*DATA EXCERPTS*.
import Summits.Ventures.PercRepro.ThetaOmegaGraphFreeCycle

/-!
# The graph form of (Ω): three instances of Conjecture T⁺ in the kernel

Addendum 85 supplement 5 (mine-1, gen 46). Conjecture T⁺ (`OmegaOddCycle`) says that for `|F| ≥ 4`
a hitting family with a non-bipartite free graph has at least `|F| + 1` members. Three concrete
instances, each checked by the kernel (`decide` on the slot triples of the instance):

* `tplus_fails_at_three` — **the hypothesis `4 ≤ |F|` cannot be lowered**: on `U = {0,1,2,3}` the
  family `{∅, {0,1}, {0,1,2}}` has the hitting family `{∅, {0,1,2}, ({2,3})ᵐ}` of THREE members
  whose free graph contains the pentagon `∅ᵐ – {0,1} – {0,1,2} – {0,1}ᵐ – {0,1,2}ᵐ`;
* `tplus_tight_at_four` — **T⁺ is attained at `|F| = 4`**: `{∅, {0}, {0,1}, {2}}` has a hitting
  family of FIVE members with a free pentagon;
* `tplus_tight_at_five` — **T⁺ is attained at `|F| = 5`**: `{{0,1,3}, {1,2,3}, {0,1,2,3}, {0,1},
  {2,3}}` has a hitting family of SIX members with the free pentagon
  `{0,1,3} – {1,2,3} – {0,1,3}ᵐ – {0,1,2,3} – {1,2,3}ᵐ` (the decoded SAT model of kit j330577).

Tools: `slotsOf` / `hitsTriples_of_bounded` (the hitting condition bounded to the slots of `F`,
decidable on an instance) and `not_bipartiteFree_of_freePentagon` (a free pentagon admits no
two-colouring: five alternations of a Boolean colour return to the start).
-/

namespace PercRepro.MSTight

open Finset

variable {α : Type*} [DecidableEq α]

/-- The slots of a family: every member with both sides. -/
def slotsOf (F : Finset (Finset α)) : Finset (Slot α) := F ×ˢ Finset.univ

variable {U : Finset α} {F : Finset (Finset α)} {M : Finset (Finset α × Bool)}

omit [DecidableEq α] in
/-- Membership in the slots of a family. -/
theorem mem_slotsOf {u : Slot α} : u ∈ slotsOf F ↔ u.1 ∈ F := by
  unfold slotsOf
  rw [mem_product]
  exact ⟨fun h => h.1, fun h => ⟨h, mem_univ _⟩⟩

/-- The hitting condition bounded to the slots of `F` (decidable on a concrete instance) gives
`HitsTriples`. -/
theorem hitsTriples_of_bounded
    (h : ∀ u ∈ slotsOf F, ∀ v ∈ slotsOf F, ∀ w ∈ slotsOf F, u ≠ v → u ≠ w → v ≠ w →
      slotMeet U u v ∈ M ∨ slotMeet U u w ∈ M ∨ slotMeet U v w ∈ M) : HitsTriples U F M :=
  fun u v w hu hv hw => h u (mem_slotsOf.2 hu) v (mem_slotsOf.2 hv) w (mem_slotsOf.2 hw)

/-- **A free pentagon admits no two-colouring**: consecutive slots of the pentagon must get
different colours, and five alternations of a Boolean colour cannot close up. -/
theorem not_bipartiteFree_of_freePentagon {v : Fin 5 → Slot α} (hv : FreePentagon U F M v) :
    ¬ BipartiteFree U F M := by
  rintro ⟨χ, hχ⟩
  obtain ⟨hF, hinj, hfree⟩ := hv
  have step : ∀ i : Fin 5, χ (v i) ≠ χ (v (i + 1)) := by
    intro i h
    have hne : v i ≠ v (i + 1) := fun h' => by
      have := hinj h'
      omega
    exact hfree i (hχ _ _ (hF _) (hF _) hne h)
  have h0 := step 0
  have h1 := step 1
  have h2 := step 2
  have h3 := step 3
  have h4 := step 4
  simp only [show (0 : Fin 5) + 1 = 1 from rfl, show (1 : Fin 5) + 1 = 2 from rfl,
    show (2 : Fin 5) + 1 = 3 from rfl, show (3 : Fin 5) + 1 = 4 from rfl,
    show (4 : Fin 5) + 1 = 0 from rfl] at h0 h1 h2 h3 h4
  revert h0 h1 h2 h3 h4
  cases χ (v 0) <;> cases χ (v 1) <;> cases χ (v 2) <;> cases χ (v 3) <;> cases χ (v 4) <;> decide

section Instances

/-- The ground set of the instances: four points. -/
def instU : Finset (Fin 4) := {0, 1, 2, 3}

/-- **|F| = 3**: the family `{∅, {0,1}, {0,1,2}}`. -/
def instF3 : Finset (Finset (Fin 4)) := {∅, {0, 1}, {0, 1, 2}}

/-- A hitting family of three members for `instF3`. -/
def instM3 : Finset (Finset (Fin 4) × Bool) := {(∅, false), ({0, 1, 2}, false), ({2, 3}, true)}

/-- The free pentagon of `instM3`: `∅ᵐ – {0,1} – {0,1,2} – {0,1}ᵐ – {0,1,2}ᵐ`. -/
def instV3 : Fin 5 → Slot (Fin 4) :=
  ![(∅, true), ({0, 1}, false), ({0, 1, 2}, false), ({0, 1}, true), ({0, 1, 2}, true)]

/-- **T⁺ fails at `|F| = 3`**: a hitting family of three members with a free pentagon. -/
theorem tplus_fails_at_three :
    HitsTriples instU instF3 instM3 ∧ ¬ BipartiteFree instU instF3 instM3 ∧
      instF3.card = 3 ∧ instM3.card = 3 := by
  refine ⟨hitsTriples_of_bounded ?_, not_bipartiteFree_of_freePentagon (v := instV3) ?_, ?_, ?_⟩
  · decide
  · unfold FreePentagon
    decide
  · decide
  · decide

/-- **|F| = 4**: the family `{∅, {0}, {0,1}, {2}}`. -/
def instF4 : Finset (Finset (Fin 4)) := {∅, {0}, {0, 1}, {2}}

/-- A hitting family of five members for `instF4`. -/
def instM4 : Finset (Finset (Fin 4) × Bool) :=
  {(∅, false), ({0, 1}, false), ({0, 1, 3}, true), ({2, 3}, true), ({1, 2, 3}, true)}

/-- The free pentagon of `instM4`: `{0,1} – {0} – ∅ᵐ – {2} – {0}ᵐ`. -/
def instV4 : Fin 5 → Slot (Fin 4) :=
  ![({0, 1}, false), ({0}, false), (∅, true), ({2}, false), ({0}, true)]

/-- **T⁺ is attained at `|F| = 4`**: a hitting family of five members with a free pentagon. -/
theorem tplus_tight_at_four :
    HitsTriples instU instF4 instM4 ∧ ¬ BipartiteFree instU instF4 instM4 ∧
      instF4.card = 4 ∧ instM4.card = 5 := by
  refine ⟨hitsTriples_of_bounded ?_, not_bipartiteFree_of_freePentagon (v := instV4) ?_, ?_, ?_⟩
  · decide
  · unfold FreePentagon
    decide
  · decide
  · decide

/-- **|F| = 5**: the family `{{0,1,3}, {1,2,3}, {0,1,2,3}, {0,1}, {2,3}}`. -/
def instF5 : Finset (Finset (Fin 4)) := {{0, 1, 3}, {1, 2, 3}, {0, 1, 2, 3}, {0, 1}, {2, 3}}

/-- A hitting family of six members for `instF5`. -/
def instM5 : Finset (Finset (Fin 4) × Bool) :=
  {(∅, false), ({0, 1}, false), ({0, 1, 3}, false), ({2, 3}, false), ({1, 2, 3}, false), (∅, true)}

/-- The free pentagon of `instM5`: `{0,1,3} – {1,2,3} – {0,1,3}ᵐ – {0,1,2,3} – {1,2,3}ᵐ`. -/
def instV5 : Fin 5 → Slot (Fin 4) :=
  ![({0, 1, 3}, false), ({1, 2, 3}, false), ({0, 1, 3}, true), ({0, 1, 2, 3}, false),
    ({1, 2, 3}, true)]

/-- **T⁺ is attained at `|F| = 5`**: a hitting family of six members with a free pentagon. -/
theorem tplus_tight_at_five :
    HitsTriples instU instF5 instM5 ∧ ¬ BipartiteFree instU instF5 instM5 ∧
      instF5.card = 5 ∧ instM5.card = 6 := by
  refine ⟨hitsTriples_of_bounded ?_, not_bipartiteFree_of_freePentagon (v := instV5) ?_, ?_, ?_⟩
  · decide
  · unfold FreePentagon
    decide
  · decide
  · decide

end Instances

end PercRepro.MSTight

*EXERCISE DIRECTIONS*. Using the data above, repeat exactly the lines that begin at the line with "simp only [show" and end at the line with "def instF3 : Finset", both ends included.

*SOLUTION FOR THIS TASK*.
  simp only [show (0 : Fin 5) + 1 = 1 from rfl, show (1 : Fin 5) + 1 = 2 from rfl,
    show (2 : Fin 5) + 1 = 3 from rfl, show (3 : Fin 5) + 1 = 4 from rfl,
    show (4 : Fin 5) + 1 = 0 from rfl] at h0 h1 h2 h3 h4
  revert h0 h1 h2 h3 h4
  cases χ (v 0) <;> cases χ (v 1) <;> cases χ (v 2) <;> cases χ (v 3) <;> cases χ (v 4) <;> decide

section Instances

/-- The ground set of the instances: four points. -/
def instU : Finset (Fin 4) := {0, 1, 2, 3}

/-- **|F| = 3**: the family `{∅, {0,1}, {0,1,2}}`. -/
def instF3 : Finset (Finset (Fin 4)) := {∅, {0, 1}, {0, 1, 2}}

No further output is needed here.